At his keynote speech at LegalTech New York on Feb. 4, 2009, U.S. Magistrate Judge John Facciola cited numerous examples of technical incompetence. Incidents included opposing counsel who agreed not to use e-discovery, and one particularly jarring case where an attorney representing a defendant in a child pornography case involving computers admitted to Facciola that he didn’t “understand this computer stuff.”

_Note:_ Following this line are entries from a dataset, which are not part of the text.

import Literature.Analysis.FluidPDE.SuitableWeak
import HarnessLib

/-!
# Local Leray solutions (Lemarié-Rieusset; Jia–Šverák 2014, §3; Kang–Miura–Tsai 2021, Def. 3.2)

Analysis/FluidPDE definition file. Lemarié-Rieusset's *local Leray solutions* (weak solutions
of the Navier–Stokes equations with uniformly locally square integrable data, *Recent
developments in the Navier–Stokes problem* (2002), Ch. 32–33; *The Navier–Stokes problem in the
21st century* (2016), Def. 14.1) are the global-in-space, infinite-energy analogue of Leray–Hopf
solutions. They are the "Leray solutions `NS(u₀)`" of Rusin–Šverák (J. Funct. Anal. 260 (2011),
§4) and the "Leray solutions `𝒩(u₀)`" of Jia–Šverák (Invent. Math. 196 (2014), §3), and the
"local energy solutions" of Kikuchi–Seregin (2007) and Bradshaw–Tsai. Three slightly different
axiomatics are in print (Lemarié-Rieusset: the projected equation `∂ₜu = Δu - ℙ∇·(u ⊗ u)`;
Kikuchi–Seregin: an explicit local pressure expansion; Jia–Šverák: a decay condition at spatial
infinity); Kang–Miura–Tsai (IMRN 2021, §3, Def. 3.1, Def. 3.2, Lemmas 3.3–3.4) state the last
two side by side and prove them equivalent. This file vendors **Jia–Šverák's definition in the
form printed by Kang–Miura–Tsai, Def. 3.2** ("local Leray solution"), over the tree's notions of
suitable weak solution (`IsSuitableWeakSolutionOn`, CKN 1982) and weak spatial gradient
(`HasWeakSpatialGradientOn`):

> (KMT Def. 3.1/3.2, JS §3 Def. of `𝒩(u₀)`.) A vector field `v ∈ L²_loc(ℝ³ × [0,∞))` is a local
> Leray solution to (NS) with divergence free initial data `v₀ ∈ E²` if: (1) for some
> `π ∈ L^{3/2}_loc(ℝ³ × [0,∞))`, the pair `(v, π)` is a distributional solution to (NS); (2) for
> any `R > 0`, `esssup_{0 ≤ t < R²} sup_{x₀ ∈ ℝ³} ∫_{B_R(x₀)} |v(x,t)|² dx
> + sup_{x₀ ∈ ℝ³} ∫₀^{R²} ∫_{B_R(x₀)} |∇v(x,t)|² dx dt < ∞`; (3) for all compact subsets `K` of `ℝ³`
> we have `v(t) → v₀` in `L²(K)` as `t → 0⁺`; (4) `v` is suitable in the sense of
> Caffarelli–Kohn–Nirenberg [local energy inequality for all non-negative
> `φ ∈ C_c^∞(Q)`, `Q ⋐ ℝ³ × (0,∞)`]; (7) for any `R > 0`,
> `lim_{|x₀| → ∞} ∫₀^{R²} ∫_{B_R(x₀)} |v(x,t)|² dx dt = 0`.

as the structure `IsLocalLeraySolution ν v₀ v π` (viscosity `ν`, no force; the sources have
`ν = 1`). Rusin–Šverák's set `NS(u₀)` of Leray solutions with an `Ḣ^{1/2}` datum (§4 p. 6: "we
can construct a global weak solution `u` to the Cauchy problem with `u₀ ∈ Ḣ^{1/2}` [...] `(u,p)`
is a suitable weak solution in `ℝ³ × (0,∞)` and `u(t) → u₀` in `L²` on every compact subset of
`ℝ³`. The weak solution `u` with these properties will be called the Leray solution"; their
Lemma 4.1 and Thm. 4.1 are Lemarié-Rieusset's a priori estimate and weak–strong uniqueness for
this class, and Jia–Šverák §3 records that these estimates "played an important role in
[Rusin–Šverák]") is `{u | ∃ p, IsLocalLeraySolution 1 u₀ u p}`.

Also proved: the projections to the tree's notions and **non-vacuity** — the trivial flow
`(v, π) = (0, 0)` is a local Leray solution with datum `0` (`isLocalLeraySolution_zero`).

## Design notes

* *(1)+(4) = suitability on the open slab.* `IsSuitableWeakSolutionOn (slab ℝ³ (Ioi 0)) ν 0 v π`
  is exactly "distributional solution on `ℝ³ × (0,∞)` with `v ∈ L^∞_t L²_x ∩ L²_t Ḣ¹_x` and
  `π ∈ L^{3/2}` locally on the open slab, plus the integrated CKN inequality
  `2ν ∫∫ |∇v|²φ ≤ ∫∫ |v|²(φₜ + νΔφ) + (|v|² + 2π) v·∇φ` for `0 ≤ φ ∈ C_c^∞(ℝ³ × (0,∞))`"
  (Jia–Šverák's (iii) verbatim; KMT print the time-sliced form, which integrates to this one and
  follows from it for a.e. slice). KMT's `π ∈ L^{3/2}_loc(ℝ³ × [0,∞))` and
  `v ∈ L²_loc(ℝ³ × [0,∞))` are integrability *up to `t = 0`*, recorded separately (`pressure`,
  `sqIntegrable`; measurability on the slab comes with the distributional solution).
* *(2)* The `esssup_t sup_{x₀}` bound is "`∀ᵐ t ∈ (0,R²), ∀ x₀, ∫_{B_R(x₀)} |v(t)|² ≤ C`"; the
  gradient is a weak spatial gradient `G` of `v` on the slab (`HasWeakSpatialGradientOn`; unique
  a.e.), one `G` serving all radii, measured by the Frobenius norm `frobeniusNormSq`.
* *(7)* `x₀ → ∞` is Mathlib's `Filter.cocompact ℝ³`.
* The datum's standing hypotheses (`v₀ ∈ E²`, `div v₀ = 0`) are **not** bundled: theorems state
  them. KMT's property (6) (weak continuity in time) and the pressure expansion (5) belong to
  Def. 3.1, not to Def. 3.2, and are consequences (KMT Lemma 3.4, "stated in [Jia–Šverák]
  without a proof"); they are not fields here.

## Mathlib / tree search

Tree: no `L²_uloc` / local-Leray notion (`lean search 'uloc|LocalLeray|LocalEnergySol'`: none);
ad hoc renderings of neighbouring classes exist inside single facts
(`bradshawTsai2019_dss_existence`, `chaeWolf2018_dss_existence`, `SelfSimilarLiouville.lean`).
Reused: `IsSuitableWeakSolutionOn`, `HasWeakSpatialGradientOn`, `frobeniusNormSq`, `slab`
(`SuitableWeak.lean`, `WeakSolution.lean`).

## References

* H. Jia, V. Šverák, *Local-in-space estimates near initial time for weak solutions of the
  Navier–Stokes equations and forward self-similar solutions*, Invent. Math. 196 (2014) 233–265
  = arXiv:1204.0529, §3 (definition of Leray solutions `𝒩(u₀)`; Lemma on the a priori estimate).
* K. Kang, H. Miura, T.-P. Tsai, *Short time regularity of Navier–Stokes flows with locally `L³`
  initial data and applications*, IMRN 2021 (11) 8763–8805 = arXiv:1812.10509, §3: Def. 3.1,
  Def. 3.2, Lemmas 3.3–3.4.
* P. G. Lemarié-Rieusset, *The Navier–Stokes problem in the 21st century* (2016), Def. 14.1,
  Thm. 14.2.
* W. Rusin, V. Šverák, J. Funct. Anal. 260 (2011) = arXiv:0911.0500, §4 p. 6 (Leray solutions
  `NS(u₀)`), Lemma 4.1, Thm. 4.1.
* L. Caffarelli, R. Kohn, L. Nirenberg, CPAM 35 (1982), §2.
-/

noncomputable section

open MeasureTheory TopologicalSpace Set Function Filter Topology Metric
open scoped ENNReal NNReal RealInnerProductSpace

namespace Literature.Analysis.FluidPDE

local notation "ℝ³" => EuclideanSpace ℝ (Fin 3)

/-- **Local Leray solutions** (Jia–Šverák, Invent. Math. 196 (2014), §3, "Leray solution",
the set `𝒩(u₀)`; Kang–Miura–Tsai, IMRN 2021, **Def. 3.2** "local Leray solution"; the class of
Lemarié-Rieusset 2002/2016 Def. 14.1 and of Rusin–Šverák's `NS(u₀)`, 2011 §4). `v` is a local
Leray solution of the unforced Navier–Stokes equations with viscosity `ν` and datum `v₀` on
`ℝ³ × (0, ∞)`: (1)+(4) `(v, π)` is a suitable weak solution on the open slab `(0,∞) × ℝ³`
(distributional solution, local energy class, `π ∈ L^{3/2}_loc`, CKN local energy inequality);
`v ∈ L²_loc` and `π ∈ L^{3/2}_loc` up to `t = 0`; (2) for every `R > 0` the uniformly local
energy `esssup_{0<t<R²} sup_{x₀} ∫_{B_R(x₀)} |v(t)|²` and `sup_{x₀} ∫₀^{R²}∫_{B_R(x₀)} |∇v|²` are
finite (`∇v` = a weak spatial gradient `G` on the slab); (3) `v(t) → v₀` in `L²(K)` for every
compact `K` as `t → 0⁺`; (7) `∫₀^{R²}∫_{B_R(x₀)} |v|² → 0` as `|x₀| → ∞`, for every `R > 0`. The
hypotheses `v₀ ∈ E²`, `div v₀ = 0` on the datum are not bundled (see the module docstring for
the design notes). [cite: KangMiuraTsai2020, Def. 3.2 (with Def. 3.1); = JiaSverak2014 §3] -/
structure IsLocalLeraySolution (ν : ℝ) (v₀ : ℝ³ → ℝ³) (v : ℝ → ℝ³ → ℝ³) (π : ℝ → ℝ³ → ℝ) :
    Prop where
  /-- (1)+(4): `(v, π)` is a suitable weak solution (CKN) of the unforced equations on the open
  slab `(0, ∞) × ℝ³`. -/
  suitable : IsSuitableWeakSolutionOn (slab ℝ³ (Ioi 0) isOpen_Ioi) ν 0 v π
  /-- `v ∈ L²_loc(ℝ³ × [0, ∞))`: square integrable on `(0, T) × K`, `K` compact (up to `t = 0`). -/
  sqIntegrable : ∀ T : ℝ, 0 < T → ∀ K : Set ℝ³, IsCompact K →
    ∫⁻ z in Ioo 0 T ×ˢ K, ‖v z.1 z.2‖ₑ ^ 2 < ∞
  /-- (1): `π ∈ L^{3/2}_loc(ℝ³ × [0, ∞))` (up to `t = 0`). -/
  pressure : ∀ T : ℝ, 0 < T → ∀ K : Set ℝ³, IsCompact K →
    ∫⁻ z in Ioo 0 T ×ˢ K, ‖π z.1 z.2‖ₑ ^ (3 / 2 : ℝ) < ∞
  /-- (2), first half: `esssup_{0 < t < R²} sup_{x₀} ∫_{B_R(x₀)} |v(x,t)|² dx < ∞` for every `R > 0`. -/
  uniformLocalEnergy : ∀ R : ℝ, 0 < R → ∃ C : ℝ≥0,
    ∀ᵐ t ∂(volume.restrict (Ioo 0 (R ^ 2))), ∀ x₀ : ℝ³, ∫⁻ x in ball x₀ R, ‖v t x‖ₑ ^ 2 ≤ C
  /-- (2), second half: `v` has a weak spatial gradient `G = ∇v` on the slab with
  `sup_{x₀} ∫₀^{R²} ∫_{B_R(x₀)} |∇v|² dx dt < ∞` for every `R > 0`. -/
  uniformLocalGradient : ∃ G : ℝ → ℝ³ → ℝ³ →L[ℝ] ℝ³,
    HasWeakSpatialGradientOn (slab ℝ³ (Ioi 0) isOpen_Ioi) v G ∧
    ∀ R : ℝ, 0 < R → ∃ C : ℝ≥0, ∀ x₀ : ℝ³,
      ∫⁻ z in Ioo 0 (R ^ 2) ×ˢ ball x₀ R, ENNReal.ofReal (frobeniusNormSq (G z.1 z.2)) ≤ C
  /-- (3): the datum is attained in `L²_loc`: `∫_K |v(t) - v₀|² → 0` as `t → 0⁺`, `K` compact. -/
  initial : ∀ K : Set ℝ³, IsCompact K →
    Tendsto (fun t => ∫⁻ x in K, ‖v t x - v₀ x‖ₑ ^ 2) (𝓝[>] 0) (𝓝 0)
  /-- (7): decay at spatial infinity, `∫₀^{R²} ∫_{B_R(x₀)} |v|² → 0` as `|x₀| → ∞`, `R > 0`. -/
  decay : ∀ R : ℝ, 0 < R →
    Tendsto (fun x₀ : ℝ³ => ∫⁻ z in Ioo 0 (R ^ 2) ×ˢ ball x₀ R, ‖v z.1 z.2‖ₑ ^ 2)
      (cocompact ℝ³) (𝓝 0)

namespace IsLocalLeraySolution

variable {ν : ℝ} {v₀ : ℝ³ → ℝ³} {v : ℝ → ℝ³ → ℝ³} {π : ℝ → ℝ³ → ℝ}

/-- A local Leray solution is a distributional solution of Navier–Stokes on the open slab
`(0, ∞) × ℝ³` (KMT Def. 3.1 (1)). [cite: KangMiuraTsai2020, Def. 3.1 (1)] -/
theorem distributional (h : IsLocalLeraySolution ν v₀ v π) :
    IsDistributionalNSSolutionOn (slab ℝ³ (Ioi 0) isOpen_Ioi) ν 0 v π :=
  h.suitable.distributional

/-- A local Leray solution is measurable on the slab `(0, ∞) × ℝ³` (it is locally integrable
there). [folklore] -/
theorem aestronglyMeasurable (h : IsLocalLeraySolution ν v₀ v π) :
    AEStronglyMeasurable (uncurry v) (volume.restrict (Ioi (0 : ℝ) ×ˢ (univ : Set ℝ³))) :=
  h.distributional.1.aestronglyMeasurable

/-- A local Leray solution has a weak spatial gradient on the slab (KMT Def. 3.1 (2)).
[cite: KangMiuraTsai2020, Def. 3.1 (2)] -/
theorem exists_hasWeakSpatialGradientOn (h : IsLocalLeraySolution ν v₀ v π) :
    ∃ G, HasWeakSpatialGradientOn (slab ℝ³ (Ioi 0) isOpen_Ioi) v G :=
  h.uniformLocalGradient.imp fun _ hG => hG.1

end IsLocalLeraySolution

/-! ## Non-vacuity: the trivial flow -/

/-- `uncurry` of the zero field is the zero function (definitional). [folklore] -/
theorem uncurry_zero {α β γ : Type*} [Zero γ] : uncurry (0 : α → β → γ) = 0 := rfl

/-- The zero field has the zero weak spatial gradient on any open space–time region. [folklore] -/
theorem hasWeakSpatialGradientOn_zero (Q : Opens (ℝ × ℝ³)) :
    HasWeakSpatialGradientOn Q (0 : ℝ → ℝ³ → ℝ³) (0 : ℝ → ℝ³ → ℝ³ →L[ℝ] ℝ³) := by
  refine ⟨?_, ?_, fun φ _ v w => ?_⟩
  · rw [uncurry_zero]
    exact (integrable_zero (ℝ × ℝ³) ℝ³ volume).locallyIntegrable.locallyIntegrableOn _
  · rw [uncurry_zero]
    exact (integrable_zero (ℝ × ℝ³) (ℝ³ →L[ℝ] ℝ³) volume).locallyIntegrable.locallyIntegrableOn _
  · simp only [Pi.zero_apply, inner_zero_left, mul_zero, integral_zero, _root_.zero_apply, neg_zero]

/-- The trivial pair `(u, p) = (0, 0)` is a suitable weak solution of the unforced Navier–Stokes
system on any open space–time region (every integrand vanishes; CKN 1982 §2). [folklore] -/
theorem isSuitableWeakSolutionOn_zero (Q : Opens (ℝ × ℝ³)) (ν : ℝ) :
    IsSuitableWeakSolutionOn Q ν 0 (0 : ℝ → ℝ³ → ℝ³) (0 : ℝ → ℝ³ → ℝ) := by
  refine ⟨⟨?_, ?_, ?_, fun θ _ => ?_, fun ψ _ => ?_⟩,
    fun K _ _ => ⟨0, Eventually.of_forall fun t => ?_⟩, fun K _ _ => ?_,
    ⟨0, hasWeakSpatialGradientOn_zero Q, fun K _ _ => ?_, fun φ _ _ => ?_⟩⟩
  · rw [uncurry_zero]
    exact (integrable_zero (ℝ × ℝ³) ℝ³ volume).locallyIntegrable.locallyIntegrableOn _
  · have : (fun z : ℝ × ℝ³ => ‖uncurry (0 : ℝ → ℝ³ → ℝ³) z‖ ^ 2) = fun _ => (0 : ℝ) := by
      ext z; simp [uncurry_zero]
    rw [this]
    exact (integrable_zero (ℝ × ℝ³) ℝ volume).locallyIntegrable.locallyIntegrableOn _
  · rw [uncurry_zero]
    exact (integrable_zero (ℝ × ℝ³) ℝ volume).locallyIntegrable.locallyIntegrableOn _
  · simp only [Pi.zero_apply, inner_zero_left, integral_zero]
  · simp only [Pi.zero_apply, inner_zero_left, zero_mul, mul_zero, add_zero, integral_zero]
  · simp
  · simp only [Pi.zero_apply, enorm_zero]
    rw [ENNReal.zero_rpow_of_pos (by norm_num)]
    simp
  · simp [frobeniusNormSq_zero]
  · simp only [Pi.zero_apply, frobeniusNormSq_zero, zero_mul, integral_zero, mul_zero, norm_zero,
      ne_eq, OfNat.ofNat_ne_zero, not_false_eq_true, zero_pow, inner_zero_left, inner_zero_right,
      add_zero, le_refl]

/-- **Non-vacuity.** The trivial flow `(v, π) = (0, 0)` is a local Leray solution with datum `0`
(for any viscosity): all energies vanish. [folklore] -/
theorem isLocalLeraySolution_zero (ν : ℝ) :
    IsLocalLeraySolution ν (0 : ℝ³ → ℝ³) (0 : ℝ → ℝ³ → ℝ³) (0 : ℝ → ℝ³ → ℝ) where
  suitable := isSuitableWeakSolutionOn_zero _ ν
  sqIntegrable T _ K _ := by simp
  pressure T _ K _ := by
    simp only [Pi.zero_apply, enorm_zero]
    rw [ENNReal.zero_rpow_of_pos (by norm_num)]
    simp
  uniformLocalEnergy R _ := ⟨0, Eventually.of_forall fun t x₀ => by simp⟩
  uniformLocalGradient := ⟨0, hasWeakSpatialGradientOn_zero _, fun R _ => ⟨0, fun x₀ => by
    simp [frobeniusNormSq_zero]⟩⟩
  initial K _ := by simp
  decay R _ := by simp

end Literature.Analysis.FluidPDE
/-!
# T⁴ programme, node NE3, route Π item Π-C (file Π-C-3b) — THE k-FOLD QUADRATIC REMAINDER OF BAŁABAN'S AVERAGE AT A CURVED SMALL-FIELD
# BACKGROUND, SUP FORM, k-FREE:  `sup‖relIter L k W X − dirIter L k W X‖ ≤ C₂(d,L)·(L^k·sup‖X‖)²`, `C₂ = 4(3+12d)³∕rho0(d,L)²`
# — [Balaban1985Averaging] Prop. 4 (134)–(135) TYPE (= [Balaban1985Variational] (44)) in its printed currency, on OUR frame

NE3 formalisation swarm `b2b-balaban-t4-ne3-formalise-*`, LEAF PROVER 02 (gen 7); route Π item Π-C of the owner's design note
`HOME/t4/b2b-balaban-t4-ne3-p1/g24/D-ne3p1-g24-1.md` §6 + §8 (iv′); SHAPE `HOME/t4/b2b-balaban-t4-ne3-formalise-leaf-02/g7/PI-C-SHAPE-leaf02g7.md`;
INTENT HOME/CLAIMS.log l.22318, owner GO («GO AS SHAPED») l.22393.

THE ARGUMENT ((127)–(133) of the source, on the tree's objects).  Let `W_j := cavgIter L j W`, `X_j := relIter L j W X` (Π-C-2), `D_j := dirIter L j W X`
(leaf-04), `R_j := X_j − D_j`, `E_j := relStep L W_j X_j − cpush L W_j X_j` (the one-step remainder at level `j`, `≤ 2(s_j∕rho0)²` by leaf-10's
`BlockAverageQuadRemainder` BY NAME).  Then `R_{j+1} = E_j + cpush L W_j R_j` (Π-C-2 `dirIter_push_telescope`), so pushing to the target level,
`‖R_k‖_∞ ≤ Σ_{j<k} ‖dirIter (k−1−j) W_{j+1} E_j‖_∞ ≤ Σ_{j<k} (3+12d)·L^{k−1−j}·2(s_j∕rho0)²` by the k-FREE sup letter of the partial linear towers
(Π-C-1∕3a); with `s_j ≤ (3+12d)L^j s + ‖R_j‖_∞ ≤ 2(3+12d)L^j s` (strong induction on the target level, closed by the smallness line
`4(3+12d)²·L^K·s ≤ rho0²`) the geometric sum gives `‖R_k‖_∞ ≤ 4(3+12d)³∕rho0²·(L^k s)²` — NO iteration of one-step operator norms (which would cost
`(1+2d)^k`).

CONTENT (all [folklore]; 0 sorry; 0 def): §1 numeric lines from the smallness hypothesis; §2 **`norm_relIter_sub_dirIter_le`** (the END, `∀ k ≤ K`);
§3 `norm_relIter_le` (`‖X_k‖_∞ ≤ 2(3+12d)·L^k·s`), `regime_of_tower` (the level-wise regime of Π-C-2, k-uniformly), **`cavgIter_vary_eq_vary_relIter_of_tower`**
(consistency `cavgIter L k (vary W X 1) = vary (cavgIter L k W) (relIter L k W X) 1`, `∀ k ≤ K`), `relIter_skew_of_tower`; §4 the θ-form
`norm_relIter_sub_dirIter_le_theta` (curvature line from `LevelSmall` + `17·curv d L ((L²)^K·x) ≤ 8L`, Π-C-1 `curvSum_le_of_levelSmall`).
HYPOTHESES = the tree's multi-level small-field class of the torus (`2 ≤ L`, `W` unitary `(L^K·N)`-periodic, `0 ≤ x`, `LevelSmall d L K x` — one level
of slack —, `SmallField W x`), skew `(L^K·N)`-periodic `X` with `‖X‖ ≤ s`, the summed curvature line `curvSum d L K x ≤ (2∕3)L` and ONE k-free
smallness line (σ) `4(3+12d)²·L^K·s ≤ rho0(d,L)²` (= «α₁ ≤ c₄(d,L)» of Prop. 4; `rho0 = 1∕(256(d+1)L)`).

HONEST FRAMING.  Kinematics of the k-fold averaging map (42) on OUR frame, in sup currency; the dressed ℓ²∕ℓ¹ forms with decay are NOT here and are false
for general `X` (SHAPE §2; located for the owner∕NE3-R2); nothing about Bałaban's minimisers; `DecomposedRep`'s three sizes, (P♮)_W (K6's), T-E_w♯ and
NE3 are NOT proved here; spine PROVED 0∕9; finite T⁴ rung (B)+1 — NOT infinite volume, NOT mass gap, NOT BetaPertH, NOT Clay.  ABSOLUTE RULE kept (no
printed sentence is a hypothesis; context only: [Balaban1985Averaging] Prop. 3–4 (122)–(135) pp. 36–38; [Balaban1985Variational] (44) p. 285).
PLACEMENT: `Summits/QuantumFields/BalabanUV/`.  HONEST DEPENDENCY: continuum YM on T⁴ ⇐ BetaPertH ∧ nine spine estimates (0/9 proved); BetaPertH ⇐ (D1) ∧
(D4) ∧ CAP+tail; G-an2-4 gates asym, D1 and NE2/3/4.
-/

set_option autoImplicit false

open scoped BigOperators Matrix.Norms.L2Operator
open Finset

namespace Summit.QuantumFields.BalabanUV.T4Continuum.NE3QuadRemainderSup

open Literature.MathematicalPhysics.QuantumFieldTheory.Balaban1983to89
open B7Prop1Explicit B7Prop2Explicit
open T4AveragingDeficitWall (IsUnitaryCfg IsSkewDir SmallField vary)
open T4AveragingDeficitWallBoundary (IsPeriodicCfg)
open AveragingDeficitPeriodicCounting (IsPeriodicDir)
open AveragingDeficitChartCalculus (cavg)
open AveragingDeficitMultiLevelPrep (cpush cavgIter radIter LevelSmall)
open BlockAverageVaryHolo (nbRad)
open BlockAverageVaryDisc (rho0 rho0_pos two_le_nbRad)
open NE3TangentCovariantTower (dirIter dirIter_zero)
open NE3LinearisedAverageSup (curv curvSum curvSum_mono curvSum_le_of_levelSmall)
open NE3QuadRemainderTower (relStep relIter relIter_zero cavgIter_vary_eq_vary_relIter relIter_skew dirIter_push_telescope)
open NE3QuadRemainderLevels (levelPkg norm_dirIter_le_sup_at level_remainder)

Akerman Senterfitt shareholder Ralph Losey — writing on his blog e-Discovery Team (http://ralphlosey.wordpress.com) — says the situation has reached a tipping point: “Some experts believe that attorney incompetence in e-discovery is so widespread that it presents a massive ethical crisis across the entire legal profession.”

MODEL RULES

Several rules from The American Bar Association’s Model Rules of Professional Conduct are relevant:

  • Rule 1.1 is the most direct. It requires that a lawyer should provide “competent representation,” which is defined as “the legal knowledge, skill, thoroughness and preparation reasonably necessary for the representation.”
  • Rule 1.3 requires that a lawyer “shall act with reasonable diligence and promptness in representing a client.”
  • Rule 8.4(d) also states that it is professional misconduct for a lawyer to “engage in conduct that is prejudicial to the administration of justice.”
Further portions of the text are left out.